The Air Corps is not to blame in this. It made its asset available that night. It would have gotten us there in time. It has completed these types of missions before.
We contacted a private air ambulance company in Dublin after July 2 to formulate a Plan B if we got another call from London. It was ironic to learn that Health Minister James Reilly launched this same company in March of this year as Ireland's first commercial air ambulance service, saying: "As an island nation, the importance of this facility cannot be overstated."
Our Lady's Hospital in Crumlin, Dublin, has since contracted this company, also for air ambulance transport, at least until the end of August at this point.
I could go on.
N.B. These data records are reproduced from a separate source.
/-- [folklore] **THE ODD-INDEXED PIN: VANISHING ENTRIES** (the `hSmm` shape). -/
theorem pin_entry_zero (F : ∀ n : ℕ, Odd n → Fin (d + 1) → (Fin (d + 1) → ℤ) → MKer (d + 1) (Fib d)) (a b : Fib d)
    (hF : ∀ (n : ℕ) (h : Odd n) (κ : Fin (d + 1)) (u x y : Fin (d + 1) → ℤ), F n h κ u x y a b = 0)
    (n : ℕ) (κ : Fin (d + 1)) (u x y : Fin (d + 1) → ℤ) :
    (fun n : ℕ => if h : Odd n then F n h else 0) n κ u x y a b = 0 := by
  by_cases h : Odd n
  · simp only [dif_pos h]
    exact hF n h κ u x y
  · simp only [dif_neg h, Pi.zero_apply]

/-- [folklore] **THE ODD-INDEXED PIN: LOCALITY** with the pinned constants `Cs n := if h : Odd n then C n h else 0`, `δS n := if h : Odd n then δ n h else 1`. -/
theorem pin_locStencil (F : ∀ n : ℕ, Odd n → Fin (d + 1) → (Fin (d + 1) → ℤ) → MKer (d + 1) (Fib d)) (C δ : ∀ n : ℕ, Odd n → ℝ)
    (hF : ∀ (n : ℕ) (h : Odd n), LocStencil (F n h) (C n h) (δ n h)) (n : ℕ) :
    LocStencil ((fun n : ℕ => if h : Odd n then F n h else 0) n) ((fun n : ℕ => if h : Odd n then C n h else 0) n)
      ((fun n : ℕ => if h : Odd n then δ n h else 1) n) := by
  by_cases h : Odd n
  · simp only [dif_pos h]
    exact hF n h
  · simp only [dif_neg h]
    exact locStencil_zero le_rfl

/-- [folklore] the pinned constants are nonnegative when the odd ones are. -/
theorem pin_Cs_nonneg (C : ∀ n : ℕ, Odd n → ℝ) (hC : ∀ (n : ℕ) (h : Odd n), 0 ≤ C n h) (n : ℕ) :
    0 ≤ (fun n : ℕ => if h : Odd n then C n h else 0) n := by
  by_cases h : Odd n
  · simp only [dif_pos h]; exact hC n h
  · simp only [dif_neg h]; exact le_rfl

/-- [folklore] the pinned rates are positive when the odd ones are. -/
theorem pin_δ_pos (δ : ∀ n : ℕ, Odd n → ℝ) (hδ : ∀ (n : ℕ) (h : Odd n), 0 < δ n h) (n : ℕ) :
    0 < (fun n : ℕ => if h : Odd n then δ n h else 1) n := by
  by_cases h : Odd n
  · simp only [dif_pos h]; exact hδ n h
  · simp only [dif_neg h]; exact one_pos

/-- [folklore] **ONE ADMISSIBLE PIN READ AT THE SCALES** (`J1-RESIDUE-SPEC` §1 with the locks indexed through `Nat.log Lc`, the OWNER's PART 22 device; PART 23
decides): at `n = Lc^m` the odd-indexed pin of the dressed literal of record IS `(JcOf hLc N cΛ cB m).S` (`dif_pos hLc.pow`, `Nat.log_pow`; `.S` has a
blocking-independent type, so no transport lemma is needed). -/
theorem pin_dressed_at_pow {Lc : ℕ} [NeZero Lc] (hLc : Odd Lc) (hL : 1 < Lc) (N : ℕ) (cΛ cB : ℕ → ℝ) (m : ℕ) :
    (fun n : ℕ => if h : Odd n then (haveI : NeZero n := ⟨h.pos.ne'⟩;
        (JsB12CombShSym (Lc := n) h N (symTablesAn1S2 3 n (cΛ (Nat.log Lc n))) (cΛ (Nat.log Lc n)) (cB (Nat.log Lc n)) 0).S) else 0) (Lc ^ m)
      = (JcOf hLc N cΛ cB m).S := by
  have h : Odd (Lc ^ m) := hLc.pow
  simp only [dif_pos h, Nat.log_pow hL, JcOf_apply]

end Pin

end Summit.QuantumFields.BalabanUV.Beta.D1BFx.LiteralStencilSockets

end
/-- **The tail element of a local graph tail**: `t̂ = u₂′ − u₁′^{m+1}·(w(x₁)/1)` in `R^w(L)`. -/
theorem graphRoot_tail_eq : (⟨_, C_mul_T_mem_cobordantAlgebra _ _ ht⟩ : ↥(cobordantAlgebra (fun i => algebraMap (MvPolynomial (Fin 4) k) (Localization.Away hh) (X ((![0, 1, 2] : Fin 3 → Fin 4) i))) (![m + 2, 1, m + 1] : Fin 3 → ℕ))) = cobordantAlgebra.u' (fun i => algebraMap (MvPolynomial (Fin 4) k) (Localization.Away hh) (X ((![0, 1, 2] : Fin 3 → Fin 4) i))) (![m + 2, 1, m + 1] : Fin 3 → ℕ) 2 -
    cobordantAlgebra.u' (fun i => algebraMap (MvPolynomial (Fin 4) k) (Localization.Away hh) (X ((![0, 1, 2] : Fin 3 → Fin 4) i))) (![m + 2, 1, m + 1] : Fin 3 → ℕ) 1 ^ (m + 1) * algebraMap (Localization.Away hh) ↥(cobordantAlgebra (fun i => algebraMap (MvPolynomial (Fin 4) k) (Localization.Away hh) (X ((![0, 1, 2] : Fin 3 → Fin 4) i))) (![m + 2, 1, m + 1] : Fin 3 → ℕ)) (algebraMap (MvPolynomial (Fin 4) k) (Localization.Away hh) (Polynomial.aeval (X 1 : MvPolynomial (Fin 4) k) wl)) := by
  refine Subtype.ext ?_
  rw [AddSubgroupClass.coe_sub, MulMemClass.coe_mul, SubmonoidClass.coe_pow, cobordantAlgebra.coe_u', cobordantAlgebra.coe_u', cobordantAlgebra.coe_algebraMap]
  change LaurentPolynomial.C (algebraMap (MvPolynomial (Fin 4) k) (Localization.Away hh) (X 2 - X 1 ^ (m + 1) * Polynomial.aeval (X 1 : MvPolynomial (Fin 4) k) wl : MvPolynomial (Fin 4) k)) * LaurentPolynomial.T (((m + 1 : ℕ)) : ℤ) =
    LaurentPolynomial.C (algebraMap (MvPolynomial (Fin 4) k) (Localization.Away hh) (X 2)) * LaurentPolynomial.T (((m + 1 : ℕ)) : ℤ) -
      (LaurentPolynomial.C (algebraMap (MvPolynomial (Fin 4) k) (Localization.Away hh) (X 1)) * LaurentPolynomial.T (((1 : ℕ)) : ℤ)) ^ (m + 1) * LaurentPolynomial.C (algebraMap (MvPolynomial (Fin 4) k) (Localization.Away hh) (Polynomial.aeval (X 1 : MvPolynomial (Fin 4) k) wl))
  rw [map_sub, map_mul, map_pow, map_sub, map_mul, map_pow, mul_pow, ← map_pow, LaurentPolynomial.T_pow]
  push_cast
  ring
The findings of the report are pretty damning. None of the agencies understood or managed the risks in the model of care. No agency or person was accountable for co-ordination or accountability. There was no plan B -- ever.
The process map of events highlights 21 critical factors on the night of July 2. It was an accident waiting to happen. Blame cannot be attributed to nursing administration in Crumlin. They followed bureaucratic protocol -- use the state asset where available.
The recommendations outlined in the report, if implemented, will provide a transport service that will be second to none.
We cannot compliment the inquiry team enough for all they have done, their professionalism, empathy, and -- most importantly -- their findings and recommendations. Every family of every transplant patient in Ireland will acknowledge this and follow the implementation process with great interest.
And finally, to the agencies involved. You did your best on the night. The 76 inter-agency phone calls highlight that. There was no proper protocol in place -- bureaucratic malfunction yet again.
We hope that the recommendations will be put in place. Our children deserve this. We must protect them.
In the meantime, Meadhbh goes into her second year on the waiting list. Her condition remains unchanged. She has her good days and bad days.
This week, there were some bad days. She is in pain. She is still on the high priority list.
Another winter looms. Infections and winter flu viruses prepare. We hope she gets her transplant soon.